> **What the task asks**:
In the records that follow, find the line with "extComplexIso_res]"; from there, retype every line exactly through the line with "ShortComplex.mapHomologyIso_hom_naturality", which also belongs to the answer.

> **Collected data entries**:
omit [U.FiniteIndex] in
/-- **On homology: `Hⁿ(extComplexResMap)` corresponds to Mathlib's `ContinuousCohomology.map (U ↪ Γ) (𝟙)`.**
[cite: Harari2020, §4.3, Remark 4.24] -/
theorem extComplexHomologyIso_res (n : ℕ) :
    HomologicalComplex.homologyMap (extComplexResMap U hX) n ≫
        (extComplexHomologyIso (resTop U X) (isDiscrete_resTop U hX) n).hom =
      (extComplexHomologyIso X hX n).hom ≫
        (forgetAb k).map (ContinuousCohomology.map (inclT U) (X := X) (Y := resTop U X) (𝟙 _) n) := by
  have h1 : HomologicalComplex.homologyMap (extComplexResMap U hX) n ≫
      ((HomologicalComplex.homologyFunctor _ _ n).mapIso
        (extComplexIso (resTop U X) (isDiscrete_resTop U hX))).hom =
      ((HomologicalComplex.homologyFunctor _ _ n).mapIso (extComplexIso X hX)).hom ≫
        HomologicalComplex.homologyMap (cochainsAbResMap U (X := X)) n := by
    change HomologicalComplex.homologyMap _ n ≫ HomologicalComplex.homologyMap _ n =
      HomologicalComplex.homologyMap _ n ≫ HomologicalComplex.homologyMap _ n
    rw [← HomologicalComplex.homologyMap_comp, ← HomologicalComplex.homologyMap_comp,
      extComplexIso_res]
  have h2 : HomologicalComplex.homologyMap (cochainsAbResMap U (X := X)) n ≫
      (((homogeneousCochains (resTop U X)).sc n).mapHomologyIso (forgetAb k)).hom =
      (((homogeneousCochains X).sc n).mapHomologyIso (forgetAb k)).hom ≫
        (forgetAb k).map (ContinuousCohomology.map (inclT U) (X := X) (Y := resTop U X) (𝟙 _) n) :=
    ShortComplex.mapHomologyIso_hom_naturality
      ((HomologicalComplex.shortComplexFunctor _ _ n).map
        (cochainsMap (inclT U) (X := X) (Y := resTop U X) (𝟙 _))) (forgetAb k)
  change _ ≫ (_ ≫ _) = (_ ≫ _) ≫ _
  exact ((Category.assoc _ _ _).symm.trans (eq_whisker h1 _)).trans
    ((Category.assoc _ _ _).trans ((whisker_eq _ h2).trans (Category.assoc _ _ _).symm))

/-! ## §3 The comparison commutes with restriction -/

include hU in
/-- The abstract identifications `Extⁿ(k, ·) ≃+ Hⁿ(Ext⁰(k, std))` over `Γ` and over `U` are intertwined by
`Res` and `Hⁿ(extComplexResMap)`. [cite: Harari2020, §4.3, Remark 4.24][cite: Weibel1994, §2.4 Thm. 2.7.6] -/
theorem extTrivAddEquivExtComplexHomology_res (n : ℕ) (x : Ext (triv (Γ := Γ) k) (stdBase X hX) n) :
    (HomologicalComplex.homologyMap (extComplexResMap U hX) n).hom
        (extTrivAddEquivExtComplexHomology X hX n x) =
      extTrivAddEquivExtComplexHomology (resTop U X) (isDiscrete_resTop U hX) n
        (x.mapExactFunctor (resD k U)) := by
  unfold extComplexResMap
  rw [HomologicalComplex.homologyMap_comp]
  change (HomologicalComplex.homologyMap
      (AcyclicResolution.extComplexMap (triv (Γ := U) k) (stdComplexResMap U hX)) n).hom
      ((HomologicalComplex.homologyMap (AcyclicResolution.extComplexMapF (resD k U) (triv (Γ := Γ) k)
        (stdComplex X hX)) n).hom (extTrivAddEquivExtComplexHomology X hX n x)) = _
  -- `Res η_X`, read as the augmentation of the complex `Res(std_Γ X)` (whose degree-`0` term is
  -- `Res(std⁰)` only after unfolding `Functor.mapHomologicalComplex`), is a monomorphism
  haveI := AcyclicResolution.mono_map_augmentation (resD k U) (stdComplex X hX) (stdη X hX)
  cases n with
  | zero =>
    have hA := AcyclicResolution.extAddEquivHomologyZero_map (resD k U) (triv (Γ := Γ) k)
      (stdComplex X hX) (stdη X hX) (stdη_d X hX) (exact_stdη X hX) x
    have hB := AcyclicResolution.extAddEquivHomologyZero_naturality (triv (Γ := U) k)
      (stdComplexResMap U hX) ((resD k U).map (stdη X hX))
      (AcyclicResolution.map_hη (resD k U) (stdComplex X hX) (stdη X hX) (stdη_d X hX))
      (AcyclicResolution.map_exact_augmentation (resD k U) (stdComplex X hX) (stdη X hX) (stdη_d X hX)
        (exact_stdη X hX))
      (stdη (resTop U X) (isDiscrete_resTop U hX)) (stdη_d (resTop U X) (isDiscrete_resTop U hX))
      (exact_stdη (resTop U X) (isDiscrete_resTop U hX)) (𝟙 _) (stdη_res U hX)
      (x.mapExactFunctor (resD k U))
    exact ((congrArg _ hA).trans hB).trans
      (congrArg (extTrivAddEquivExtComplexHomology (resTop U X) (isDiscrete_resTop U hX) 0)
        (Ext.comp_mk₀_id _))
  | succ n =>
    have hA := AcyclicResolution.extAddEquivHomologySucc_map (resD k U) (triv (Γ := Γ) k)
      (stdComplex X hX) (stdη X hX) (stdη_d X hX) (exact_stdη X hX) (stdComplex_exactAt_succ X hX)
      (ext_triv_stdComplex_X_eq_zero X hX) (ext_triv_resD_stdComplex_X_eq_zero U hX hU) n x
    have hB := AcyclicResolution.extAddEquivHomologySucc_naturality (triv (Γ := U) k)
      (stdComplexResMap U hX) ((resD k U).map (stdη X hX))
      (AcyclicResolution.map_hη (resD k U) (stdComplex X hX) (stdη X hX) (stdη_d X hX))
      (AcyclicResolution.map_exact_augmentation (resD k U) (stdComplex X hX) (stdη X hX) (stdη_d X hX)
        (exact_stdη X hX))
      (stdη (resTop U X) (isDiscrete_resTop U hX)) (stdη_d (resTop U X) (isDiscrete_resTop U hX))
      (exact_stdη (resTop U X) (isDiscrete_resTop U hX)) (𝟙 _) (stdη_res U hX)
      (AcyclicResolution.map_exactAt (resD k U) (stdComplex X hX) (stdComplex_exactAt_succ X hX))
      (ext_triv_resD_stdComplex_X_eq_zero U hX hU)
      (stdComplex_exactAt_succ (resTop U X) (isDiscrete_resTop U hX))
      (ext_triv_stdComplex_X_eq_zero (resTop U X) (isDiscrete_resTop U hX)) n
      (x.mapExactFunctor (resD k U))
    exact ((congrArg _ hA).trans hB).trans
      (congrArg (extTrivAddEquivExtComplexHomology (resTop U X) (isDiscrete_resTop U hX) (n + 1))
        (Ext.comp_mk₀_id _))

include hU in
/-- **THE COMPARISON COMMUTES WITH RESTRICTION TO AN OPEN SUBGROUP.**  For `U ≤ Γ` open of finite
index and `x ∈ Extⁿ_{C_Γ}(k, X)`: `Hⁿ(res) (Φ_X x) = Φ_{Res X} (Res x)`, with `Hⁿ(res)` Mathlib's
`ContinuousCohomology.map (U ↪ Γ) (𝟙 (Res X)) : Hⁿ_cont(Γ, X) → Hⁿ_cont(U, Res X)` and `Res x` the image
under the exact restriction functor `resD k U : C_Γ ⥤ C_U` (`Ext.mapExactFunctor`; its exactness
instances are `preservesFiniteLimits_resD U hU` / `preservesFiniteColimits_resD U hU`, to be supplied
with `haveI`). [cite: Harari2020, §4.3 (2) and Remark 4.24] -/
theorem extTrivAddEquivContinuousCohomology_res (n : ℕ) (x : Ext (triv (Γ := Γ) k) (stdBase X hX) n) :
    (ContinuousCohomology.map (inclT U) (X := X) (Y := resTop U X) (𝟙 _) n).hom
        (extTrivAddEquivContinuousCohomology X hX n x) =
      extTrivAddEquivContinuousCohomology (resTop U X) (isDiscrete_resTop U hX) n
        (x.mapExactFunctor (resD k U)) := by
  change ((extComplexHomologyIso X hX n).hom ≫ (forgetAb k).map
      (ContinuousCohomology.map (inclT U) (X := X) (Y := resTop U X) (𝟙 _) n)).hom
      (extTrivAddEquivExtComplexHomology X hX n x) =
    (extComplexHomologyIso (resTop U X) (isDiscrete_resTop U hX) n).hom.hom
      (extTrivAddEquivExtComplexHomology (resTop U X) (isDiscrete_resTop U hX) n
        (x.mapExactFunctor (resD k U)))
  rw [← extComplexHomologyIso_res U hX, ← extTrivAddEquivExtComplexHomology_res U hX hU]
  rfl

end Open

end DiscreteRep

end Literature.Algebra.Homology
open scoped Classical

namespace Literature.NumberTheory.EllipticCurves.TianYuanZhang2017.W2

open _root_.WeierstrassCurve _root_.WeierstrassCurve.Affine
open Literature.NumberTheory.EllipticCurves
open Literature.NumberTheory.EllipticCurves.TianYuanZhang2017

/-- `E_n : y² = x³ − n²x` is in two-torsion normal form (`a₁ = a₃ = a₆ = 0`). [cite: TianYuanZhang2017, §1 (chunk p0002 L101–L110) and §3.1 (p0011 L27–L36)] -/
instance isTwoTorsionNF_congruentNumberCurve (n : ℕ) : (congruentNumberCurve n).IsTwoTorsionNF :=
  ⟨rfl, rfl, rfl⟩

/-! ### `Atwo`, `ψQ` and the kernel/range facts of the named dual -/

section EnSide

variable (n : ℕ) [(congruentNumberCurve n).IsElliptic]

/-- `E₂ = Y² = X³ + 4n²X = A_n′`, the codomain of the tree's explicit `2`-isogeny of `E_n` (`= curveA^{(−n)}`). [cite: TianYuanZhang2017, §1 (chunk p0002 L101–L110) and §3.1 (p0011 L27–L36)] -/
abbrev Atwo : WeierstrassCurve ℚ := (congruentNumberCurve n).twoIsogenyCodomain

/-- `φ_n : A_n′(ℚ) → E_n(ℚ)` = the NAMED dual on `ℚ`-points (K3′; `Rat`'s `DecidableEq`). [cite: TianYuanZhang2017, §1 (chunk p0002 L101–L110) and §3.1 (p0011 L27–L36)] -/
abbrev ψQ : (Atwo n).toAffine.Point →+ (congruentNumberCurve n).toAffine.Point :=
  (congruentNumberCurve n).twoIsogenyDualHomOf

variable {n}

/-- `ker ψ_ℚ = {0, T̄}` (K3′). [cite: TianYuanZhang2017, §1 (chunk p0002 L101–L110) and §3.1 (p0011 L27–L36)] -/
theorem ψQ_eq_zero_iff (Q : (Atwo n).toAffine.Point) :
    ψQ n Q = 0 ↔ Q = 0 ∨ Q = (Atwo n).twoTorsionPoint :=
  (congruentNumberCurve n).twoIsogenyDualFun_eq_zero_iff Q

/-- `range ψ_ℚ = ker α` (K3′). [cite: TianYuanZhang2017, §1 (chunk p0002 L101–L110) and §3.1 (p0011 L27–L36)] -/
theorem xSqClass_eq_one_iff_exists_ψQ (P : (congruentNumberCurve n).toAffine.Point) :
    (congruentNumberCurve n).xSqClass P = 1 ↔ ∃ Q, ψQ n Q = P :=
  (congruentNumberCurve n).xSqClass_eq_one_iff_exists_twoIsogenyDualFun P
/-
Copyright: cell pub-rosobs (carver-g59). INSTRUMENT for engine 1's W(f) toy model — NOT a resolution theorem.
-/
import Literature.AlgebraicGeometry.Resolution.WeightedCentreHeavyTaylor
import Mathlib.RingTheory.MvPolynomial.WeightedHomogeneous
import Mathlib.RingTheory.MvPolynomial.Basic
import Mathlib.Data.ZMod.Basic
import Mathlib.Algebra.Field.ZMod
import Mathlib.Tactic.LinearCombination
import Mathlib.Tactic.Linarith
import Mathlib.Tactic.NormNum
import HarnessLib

> **Answer space**:
      extComplexIso_res]
  have h2 : HomologicalComplex.homologyMap (cochainsAbResMap U (X := X)) n ≫
      (((homogeneousCochains (resTop U X)).sc n).mapHomologyIso (forgetAb k)).hom =
      (((homogeneousCochains X).sc n).mapHomologyIso (forgetAb k)).hom ≫
        (forgetAb k).map (ContinuousCohomology.map (inclT U) (X := X) (Y := resTop U X) (𝟙 _) n) :=
    ShortComplex.mapHomologyIso_hom_naturality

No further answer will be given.